● Problem description: Restate word for word the lines that begin the listing and end with the line holding "Apply it on".
────────
import Summits.Parity.GeneralizedHardyLittlewood.Theses.RoughSemiprimeRigidity

/-!
# Line `birth` — BC3 skeleton for the crux `TwoSidedRigidity` (stmt-Parity-11307)

Route `RoughSemiprimeRigidity` (route-Parity-RoughSemiprimeRigidity; Parity / GeneralizedHardyLittlewood),
crux decl `Summit.Parity.GeneralizedHardyLittlewood.Theses.RoughSemiprimeRigidity.TwoSidedRigidity` (rank 3,
"the mechanism"; rev-3 text, item stmt-Parity-11307). planner-skel-stmt-Parity-11307-0 (skeleton registrar,
one-shot; route re-audit bin REPAIRABLE), 2026-08-17. The crux is FIXED and is concluded BY NAME below
(`TwoSidedRigidity_of`, `TwoSidedRigidity_proof`); nothing here restates or weakens it.

## The crux (informal)

Write `W(m) = 2 log q · log p` if `m = qp` with primes `m^{1/4} < q < p`, `W(m) = 0` otherwise (log-weighted
ROUGH SEMIPRIMES, `η = 1/4`), `𝔖(h) = singularSeries {0,h}`,
`A_h(N) = Σ_{n ≤ N} W(n) W(n+h)` (rough-semiprime twins), `U_h(N) = Σ_{n ≤ N} Λ(n) log n · Λ(n+h) log(n+h)`
(log-weighted prime twins) and `P_h(N) = Σ_{p ≤ N} log²p · W(p+h)` (the CROSS cell: primes whose shift is a
rough semiprime). The crux: `EH → ∀ even h ≥ 1, ∀ Bombieri data (X, g) for n ↦ W(n+h) with constant 𝔖(h)`
(Bombieri's (A₁)–(A₅), inlined verbatim as `IsBomb`), `A_h(N) − ¼·U_h(N) = o(N log²N)`.

## The line (the route's own TWO-LAYER PLAN: NearSideLaw → FarSideLaw → TwoSidedRigidity)

Bombieri's asymptotic sieve determines every `P₂`-statistic of a Bombieri sequence up to ONE scalar, its prime
mass; for the weight `W` (`W⁺ = W⁻ = 1 − 2η = ½`) this is the affine law of the route's support item
`BombieriRoughP2Law` (stmt-Parity-11311; Bombieri RIMS 1977 p. 5, `r = 2`, vendored as
`Literature.NumberTheory.Sieve.Bombieri1976_P2Distribution`):
`Σ_{n ≤ x} W(n) a_n = H·X(x) log x − ½ Σ_{p ≤ x} log²p · a_p + o(X(x) log x)`.
Apply it on BOTH coordinates of the pair `(n, n+h)`:

* `stub_nearSide` (NEAR side, size M given `BombieriRoughP2Law` (L); unconditional in EH): at `a = W(·+h)` with the
  crux's own Bombieri data `(X, g, 𝔖(h))`, using `X(N) = Σ_{m ≤ N} W(m+h) = ½ N log N + O_h(N)` (Chebyshev/Mertens:
  `Σ_{m ≤ y} W(m) = 2 Σ_{y^{1/4} < q ≤ y^{1/2}} log q (θ(y/q) − θ(q)) + O(y) = ½ y log y + O(y)`):
  `A_h(N) = ½ 𝔖(h) N log²N − ½ P_h(N) + o(N log²N)`.
* `stub_farSide` (FAR side, size M–L given the supports; this is where EH enters): EH makes the shifted primes
  `c_m = log²(m−h)·1_{m−h prime}` a Bombieri sequence with density `1_{(d,h)=1}/φ(d)` and constant `𝔖(h)` (support
  item `ShiftedPrimesBombieri`, stmt-Parity-11312); `BombieriRoughP2Law` at `a = c`, with
  `X_c(N) = Σ_{p ≤ N−h} log²p = N log N + O(N)`, `Σ_{n ≤ N} W(n) c_n = P_h(N − h)`,
  `Σ_{p ≤ N} log²p · c_p = U_h(N − h) + O(√N log⁴N)` (prime powers) and the `h`-shift of the range costing
  `O_h(log⁴ N)`, gives `P_h(N) = 𝔖(h) N log²N − ½ U_h(N) + o(N log²N)`.
* `TwoSidedRigidity_of` (sorry-free, pure algebra of little-o): `[A − (½𝔖NL² − ½P)] − ½·[P − (𝔖NL² − ½U)] = A − ¼U`,
  so the two stubs give the crux; every free quantity (`𝔖 N log²N`, the cross cell `P_h`) CANCELS and only the
  copy coefficient `(1 − 2η)² = ¼` survives — the "exact copy" mechanism of the route, made kernel-checkable.

Hardest stub: `stub_nearSide` and `stub_farSide` both reduce to ONE unformalised known theorem, Bombieri's
general-weights law for `W` (`BombieriRoughP2Law`), plus PNT-level prime sums; `stub_farSide` additionally needs the
EH ⇒ level-`x^{1−ε}` passage for shifted primes with the max over `y ≤ x` (tree analogue for `h = 2`:
`hasLevelOfDistribution_shiftedPrimes_of_primesHaveLevel_holds`). Provers: land `BombieriRoughP2Law` /
`ShiftedPrimesBombieri` as the route's support items (they are items, claimable on their own) and cite them.

Disproof used: none exists — `ledger crux ls stmt-Parity-11307` shows no workfiles (no `Disproof.lean`, no
`_false_without_` theorems, no landed `Theorems/TwoSidedRigidity/Negative/*`); `ledger negatives --problem Parity`
(3 entries: ConvMomentLevelOne, TupleElliott, RectangleChowla) contains nothing about `W`, `P_h` or `U_h` — in
particular no stub asserts a level of distribution for a `Λ⋆Λ`-type weight (the ConvMomentLevelOne witness):
`stub_nearSide` takes the Bombieri data as a HYPOTHESIS exactly as the crux does, `stub_farSide` assumes EH.

BC3 probes (file `bc/TwoSidedRigidity_probes.lean` in the registrar's folder, attached as evidence; `lean check` rc 1,
2026-08-17): for each stub `S ∈ {Sig.stub_nearSide, Sig.stub_farSide}` and target `T ∈ {TwoSidedRigidity,
GeneralizedHardyLittlewood}`, `set_option maxHeartbeats 400000 in example : S → T := by first | exact? | simpa [S] |
(unfold S; simpa) | aesop` FAILS — 4/4 `unsolved goals ⊢ T` (+ `aesop: failed to prove the goal after exhaustive
search`): no stub is cheaply the crux or the summit. `sorry` occurs ONLY in `stub_nearSide` and `stub_farSide`
(lean check: rc 0, sorries 2, `TwoSidedRigidity_of` axioms = propext / Classical.choice / Quot.sound).

Reshape option for the lead (not done here: "no proving beyond the assembly"): both stubs are (route support item) +
(bookkeeping). The skeleton audit admits route items as by-name hypotheses, so a lead who lands the supports first may
re-cut to `TwoSidedRigidity_of' : BombieriRoughP2Law → ShiftedPrimesBombieri → stub_nearBook → stub_farBook →
TwoSidedRigidity` with `stub_nearBook` = rough-semiprime Mertens `Σ_{m ≤ y} W(m) = ½ y log y + O(y)` + error
conversion, `stub_farBook` = `Σ_{p ≤ y} log²p = y log y + O(y)`, prime-power and `h`-shift bookkeeping — so that
Bombieri's theorem is formalised ONCE (as `BombieriRoughP2Law`, item stmt-Parity-11311) and not once per side.
-/

noncomputable section

namespace Summit.Parity.GeneralizedHardyLittlewood.Cruxes.TwoSidedRigidity.Birth

open Filter Asymptotics

/-! ## Vocabulary — verbatim the crux's own `let`s and sums (no new objects are posited) -/

/-- The log-weighted rough-semiprime indicator `W` (η = ¼): `W(m) = 2 log q log p` for `m = qp`, primes
`m^{1/4} < q < p`, else `0` — VERBATIM the `let W` of the route decls. [folklore] -/
def W : ℕ → ℝ :=
  fun m => ∑ q ∈ m.primeFactors, if (m / q).Prime ∧ q < m / q ∧ m < q ^ 4 then 2 * Real.log q * Real.log ((m / q : ℕ) : ℝ) else 0

/-- Bombieri data `(X, g)` with constant `H` for a sequence `a` — Bombieri's (A₁)–(A₅) with size = counting
function and the ordered Euler product for `H`; VERBATIM the `let IsBomb` of the route decls (`Iff.rfl` with
`IsBombieriSequence ∧ HasDensityConstant`, refuter certificates Equiv.lean on the item).
[cite: BombieriRIMS1977, pp. 3-5] -/
def IsBomb : (ℕ → ℝ) → (ℝ → ℝ) → ArithmeticFunction ℝ → ℝ → Prop :=
  fun a X g H => let R : ℕ → ℝ → ℝ := fun d x => (∑ n ∈ (Finset.Ioc 0 ⌊x⌋₊).filter (d ∣ ·), a n) - g d * X x; g.IsMultiplicative ∧ (∀ n : ℕ, 0 ≤ a n) ∧ ((∀ x : ℝ, X x = ∑ n ∈ (Finset.Ioc 0 ⌊x⌋₊).filter (1 ∣ ·), a n) ∧ ((∀ ε : ℝ, 0 < ε → ∃ C : ℝ, ∀ d : ℕ, 1 ≤ d → |g d| ≤ C * (d : ℝ) ^ (-1 + ε)) ∧ ∀ d : ℕ, 1 < d → g d < 1) ∧ (∀ ε : ℝ, 0 < ε → ∀ B : ℝ, 0 < B → ∃ C : ℝ, ∀ᶠ x : ℝ in Filter.atTop, ∀ y : ℕ → ℝ, (∀ d, y d ≤ x) → ∑ d ∈ Finset.Ico 1 ⌈x ^ (1 - ε)⌉₊, |R d (y d)| ≤ C * X x / Real.log x ^ B) ∧ (∃ (F : ℕ → ℝ) (c₁ c₂ : ℝ), 0 < c₁ ∧ 0 < c₂ ∧ (∀ ε : ℝ, 0 < ε → ∃ C : ℝ, ∀ d : ℕ, 1 ≤ d → |F d| ≤ C * (d : ℝ) ^ ε) ∧ ((fun x : ℝ => ∑ d ∈ Finset.Ico 1 ⌈x⌉₊, F d ^ 2 / d) =O[Filter.atTop] fun x : ℝ => Real.log x ^ c₂) ∧ ∃ C : ℝ, ∀ᶠ x : ℝ in Filter.atTop, ∀ d : ℕ, 1 ≤ d → (d : ℝ) < x → |R d x| ≤ C * (F d / d) * X x * Real.log x ^ c₁) ∧ (((fun x : ℝ => ∫ t in (1 : ℝ)..x, X t / t) =o[Filter.atTop] fun x : ℝ => X x * Real.log x) ∧ (fun x : ℝ => X (Real.sqrt x)) =o[Filter.atTop] fun x : ℝ => X x / Real.log x) ∧ (∃ η₁ : ℝ, 0 < η₁ ∧ ∃ b : ℕ → ℂ, (∀ s : ℂ, -η₁ < s.re → LSeriesSummable b s) ∧ LSeries b 0 ≠ 0 ∧ ∀ s : ℂ, 0 < s.re → LSeries (fun d => ((g d : ℝ) : ℂ)) s = riemannZeta (s + 1) * LSeries b s)) ∧ Filter.Tendsto (fun x : ℕ => ∏ p ∈ Nat.primesLE x, (1 - g p) / (1 - (p : ℝ)⁻¹)) Filter.atTop (nhds H)

/-- `𝔖(h) = singularSeries {0, h}`, the Hardy–Littlewood pair constant (verbatim the crux's constant). [folklore] -/
def singSer (h : ℕ) : ℝ :=
  Literature.NumberTheory.Sieve.singularSeries ({0, (h : ℤ)} : Finset ℤ)

/-- `A_h(N) = Σ_{1 ≤ n ≤ N} W(n) W(n+h)` — rough-semiprime twins (verbatim the crux's first sum). [folklore] -/
def roughTwinSum (h N : ℕ) : ℝ :=
  ∑ n ∈ Finset.Icc 1 N, W n * W (n + h)

/-- `U_h(N) = Σ_{1 ≤ n ≤ N} Λ(n) log n · Λ(n+h) log(n+h)` — log-weighted prime twins (verbatim the crux's
second sum). [folklore] -/
def primeTwinSum (h N : ℕ) : ℝ :=
  ∑ n ∈ Finset.Icc 1 N, ArithmeticFunction.vonMangoldt n * Real.log n *
    (ArithmeticFunction.vonMangoldt (n + h) * Real.log ((n + h : ℕ) : ℝ))

/-- `P_h(N) = Σ_{p ≤ N} log²p · W(p+h)` — the CROSS cell (primes `p` whose shift `p + h` is a rough semiprime),
verbatim the secondary term of `BombieriRoughP2Law` at `a = W(·+h)`, `x = N`. [folklore] -/
def crossSum (h N : ℕ) : ℝ :=
  ∑ p ∈ Nat.primesLE N, Real.log p ^ 2 * W (p + h)

/-! ## The two registered stubs (the ONLY `sorry`s of this file; their statements are repeated below as the named `Prop`s `Sig.stub_*`) -/

/-- **Stub 1 — NEAR-SIDE LAW** (size M given `BombieriRoughP2Law`; no EH). For every even `h ≥ 1` and all
Bombieri data `(X, g)` for `n ↦ W(n+h)` with constant `𝔖(h)` (the crux's own hypothesis, verbatim):
`A_h(N) − (½·𝔖(h)·N·log²N − ½·P_h(N)) = o(N log²N)`.
Proof plan: `BombieriRoughP2Law` (route support item stmt-Parity-11311 = Bombieri's general-weights theorem,
RIMS 1977 p. 5 at `r = 2`, `G = 2u(1−u)1_{(1/4,1/2]}`, `∫G dμ₂ = ½`) at `a = W(·+h)`, `H = 𝔖(h)`:
`Σ_{n≤x} W(n)W(n+h) = 𝔖 X(x) log x − ½ Σ_{p≤x} log²p W(p+h) + o(X(x) log x)`; then `X(x) = Σ_{n ≤ x} W(n+h)`
((A₁), first clause of `IsBomb`) `= ½ x log x + O_h(x)` by Chebyshev–Mertens for rough semiprimes.
Why it might fail: only through a mis-normalisation of `BombieriRoughP2Law` (coefficient of the secondary term;
refuters re-derived `½` from RIMS p. 5 and the survey p. 40, numerics consistent). Leans on: `BombieriRoughP2Law`
(unproved item), `Literature.NumberTheory.Sieve.Bombieri1976_P2Distribution` (vendored fact), Mathlib/tree PNT
(`θ(x) ∼ x`). [cite: BombieriRIMS1977, p. 5 Theorem (r = 2)] -/
theorem stub_nearSide :
    ∀ h : ℕ, 1 ≤ h → Even h → ∀ (X : ℝ → ℝ) (g : ArithmeticFunction ℝ),
      IsBomb (fun n : ℕ => W (n + h)) X g (singSer h) →
      (fun N : ℕ => roughTwinSum h N -
          ((1 / 2 : ℝ) * singSer h * N * Real.log N ^ 2 - (1 / 2 : ℝ) * crossSum h N))
        =o[Filter.atTop] fun N : ℕ => (N : ℝ) * Real.log N ^ 2 := by
  sorry

/-- **Stub 2 — FAR-SIDE LAW** (size M–L given the supports; the EH content of the crux). Under EH (the route item
`EH`, `Iff.rfl` with the crux's inlined antecedent), for every even `h ≥ 1`:
`P_h(N) − (𝔖(h)·N·log²N − ½·U_h(N)) = o(N log²N)`.
Proof plan: `ShiftedPrimesBombieri` (route support item stmt-Parity-11312): EH ⇒ `c_m = log²(m−h)1_{m−h prime}`
carries Bombieri data with density `1_{(d,h)=1}/φ(d)` and constant `𝔖(h)`; `BombieriRoughP2Law` at `a = c`:
`Σ_{n≤x} W(n)c_n = 𝔖 X_c(x) log x − ½ Σ_{p≤x} log²p c_p + o(X_c log x)` with `X_c(x) = Σ_{p ≤ x−h} log²p
= x log x + O(x)`, `Σ_{n ≤ N} W(n) c_n = P_h(N−h)`, `Σ_{p ≤ N} log²p c_p = U_h(N−h) + O(√N log⁴N)` (prime powers),
and the `h`-shift of the range costs `O_h(log⁴N)`.
Why it might fail: as for stub 1, plus the max-over-`y ≤ x` / all-reduced-residues form of (A₂) for shifted primes
must really follow from the item `EH` as typed (it is the standard EH; tree analogue for `h = 2`:
`hasLevelOfDistribution_shiftedPrimes_of_primesHaveLevel_holds`). Leans on: `EH` (open conjecture, hypothesis),
`ShiftedPrimesBombieri`, `BombieriRoughP2Law` (unproved items), PNT. [cite: BombieriRIMS1977, p. 5 Theorem (r = 2)] -/
theorem stub_farSide :
    Summit.Parity.GeneralizedHardyLittlewood.Theses.RoughSemiprimeRigidity.EH →
      ∀ h : ℕ, 1 ≤ h → Even h →
      (fun N : ℕ => crossSum h N -
          (singSer h * N * Real.log N ^ 2 - (1 / 2 : ℝ) * primeTwinSum h N))
        =o[Filter.atTop] fun N : ℕ => (N : ℝ) * Real.log N ^ 2 := by
  sorry

/-! ## The two stub statements as named propositions `Sig.stub_<name>`

The skeleton audit reads the hypotheses of `TwoSidedRigidity_of` BY NAME: a hypothesis whose head constant is
named like a registered stub is a declared obligation of the line. The registered stubs above state the same
text spelled out (so that a `Theorems/` file can prove a stub over Mathlib + the route file + the six vocabulary
abbreviations without importing this file); `TwoSidedRigidity_proof` type-checks only because they agree. -/

/-- `Sig.stub_nearSide` — the statement of `stub_nearSide` (NEAR-SIDE LAW), as a named `Prop`. [folklore] -/
def Sig.stub_nearSide : Prop :=
  ∀ h : ℕ, 1 ≤ h → Even h → ∀ (X : ℝ → ℝ) (g : ArithmeticFunction ℝ),
    IsBomb (fun n : ℕ => W (n + h)) X g (singSer h) →
    (fun N : ℕ => roughTwinSum h N -
        ((1 / 2 : ℝ) * singSer h * N * Real.log N ^ 2 - (1 / 2 : ℝ) * crossSum h N))
      =o[Filter.atTop] fun N : ℕ => (N : ℝ) * Real.log N ^ 2

/-- `Sig.stub_farSide` — the statement of `stub_farSide` (FAR-SIDE LAW), as a named `Prop`. [folklore] -/
def Sig.stub_farSide : Prop :=
  Summit.Parity.GeneralizedHardyLittlewood.Theses.RoughSemiprimeRigidity.EH →
    ∀ h : ℕ, 1 ≤ h → Even h →
    (fun N : ℕ => crossSum h N -
        (singSer h * N * Real.log N ^ 2 - (1 / 2 : ℝ) * primeTwinSum h N))
      =o[Filter.atTop] fun N : ℕ => (N : ℝ) * Real.log N ^ 2

/-! ## The composition: NEAR ∧ FAR ⟹ the crux, BY NAME (sorry-free) -/

/-- **THE SKELETON THEOREM.** `Sig.stub_nearSide → Sig.stub_farSide → TwoSidedRigidity` (stub₁-sig → stub₂-sig →
crux) — a real proof, no
`sorry`: the crux's `let W` / `let IsBomb` / inlined EH are definitionally this file's `W` / `IsBomb` / the item
`EH` (`show`), and for even `h` with Bombieri data `(X, g)`:
`(A − (½𝔖NL² − ½P)) − ½·(P − (𝔖NL² − ½U)) = A − ¼U` identically in `N` (`ring`), so
`IsLittleO.sub` / `const_mul_left` conclude. Both stubs are consumed; nothing else is assumed. [folklore] -/
theorem TwoSidedRigidity_of :
    Sig.stub_nearSide → Sig.stub_farSide →
      Summit.Parity.GeneralizedHardyLittlewood.Theses.RoughSemiprimeRigidity.TwoSidedRigidity := by
  intro hNear hFar
  show Summit.Parity.GeneralizedHardyLittlewood.Theses.RoughSemiprimeRigidity.EH →
      ∀ h : ℕ, 1 ≤ h → Even h → ∀ (X : ℝ → ℝ) (g : ArithmeticFunction ℝ),
        IsBomb (fun n : ℕ => W (n + h)) X g (singSer h) →
        (fun N : ℕ => roughTwinSum h N - (1 / 4 : ℝ) * primeTwinSum h N)
          =o[Filter.atTop] fun N : ℕ => (N : ℝ) * Real.log N ^ 2
  intro hEH h hh he X g hX
  have h1 := hNear h hh he X g hX
  have h2 := hFar hEH h hh he
  have h3 := h1.sub (h2.const_mul_left (1 / 2 : ℝ))
  refine h3.congr_left ?_
  intro N
  ring

/-- The skeleton in its final shape: the crux BY NAME from the two registered stubs; it becomes the crux proof when
both `stub_*` are discharged (until then it depends on `sorryAx` through the stubs only — no `sorry` of its own).
[folklore] -/
theorem TwoSidedRigidity_proof :
    Summit.Parity.GeneralizedHardyLittlewood.Theses.RoughSemiprimeRigidity.TwoSidedRigidity :=
  TwoSidedRigidity_of stub_nearSide stub_farSide

end Summit.Parity.GeneralizedHardyLittlewood.Cruxes.TwoSidedRigidity.Birth

end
────────
● Task result:
import Summits.Parity.GeneralizedHardyLittlewood.Theses.RoughSemiprimeRigidity

/-!
# Line `birth` — BC3 skeleton for the crux `TwoSidedRigidity` (stmt-Parity-11307)

Route `RoughSemiprimeRigidity` (route-Parity-RoughSemiprimeRigidity; Parity / GeneralizedHardyLittlewood),
crux decl `Summit.Parity.GeneralizedHardyLittlewood.Theses.RoughSemiprimeRigidity.TwoSidedRigidity` (rank 3,
"the mechanism"; rev-3 text, item stmt-Parity-11307). planner-skel-stmt-Parity-11307-0 (skeleton registrar,
one-shot; route re-audit bin REPAIRABLE), 2026-08-17. The crux is FIXED and is concluded BY NAME below
(`TwoSidedRigidity_of`, `TwoSidedRigidity_proof`); nothing here restates or weakens it.

## The crux (informal)

Write `W(m) = 2 log q · log p` if `m = qp` with primes `m^{1/4} < q < p`, `W(m) = 0` otherwise (log-weighted
ROUGH SEMIPRIMES, `η = 1/4`), `𝔖(h) = singularSeries {0,h}`,
`A_h(N) = Σ_{n ≤ N} W(n) W(n+h)` (rough-semiprime twins), `U_h(N) = Σ_{n ≤ N} Λ(n) log n · Λ(n+h) log(n+h)`
(log-weighted prime twins) and `P_h(N) = Σ_{p ≤ N} log²p · W(p+h)` (the CROSS cell: primes whose shift is a
rough semiprime). The crux: `EH → ∀ even h ≥ 1, ∀ Bombieri data (X, g) for n ↦ W(n+h) with constant 𝔖(h)`
(Bombieri's (A₁)–(A₅), inlined verbatim as `IsBomb`), `A_h(N) − ¼·U_h(N) = o(N log²N)`.

## The line (the route's own TWO-LAYER PLAN: NearSideLaw → FarSideLaw → TwoSidedRigidity)

Bombieri's asymptotic sieve determines every `P₂`-statistic of a Bombieri sequence up to ONE scalar, its prime
mass; for the weight `W` (`W⁺ = W⁻ = 1 − 2η = ½`) this is the affine law of the route's support item
`BombieriRoughP2Law` (stmt-Parity-11311; Bombieri RIMS 1977 p. 5, `r = 2`, vendored as
`Literature.NumberTheory.Sieve.Bombieri1976_P2Distribution`):
`Σ_{n ≤ x} W(n) a_n = H·X(x) log x − ½ Σ_{p ≤ x} log²p · a_p + o(X(x) log x)`.
Apply it on BOTH coordinates of the pair `(n, n+h)`:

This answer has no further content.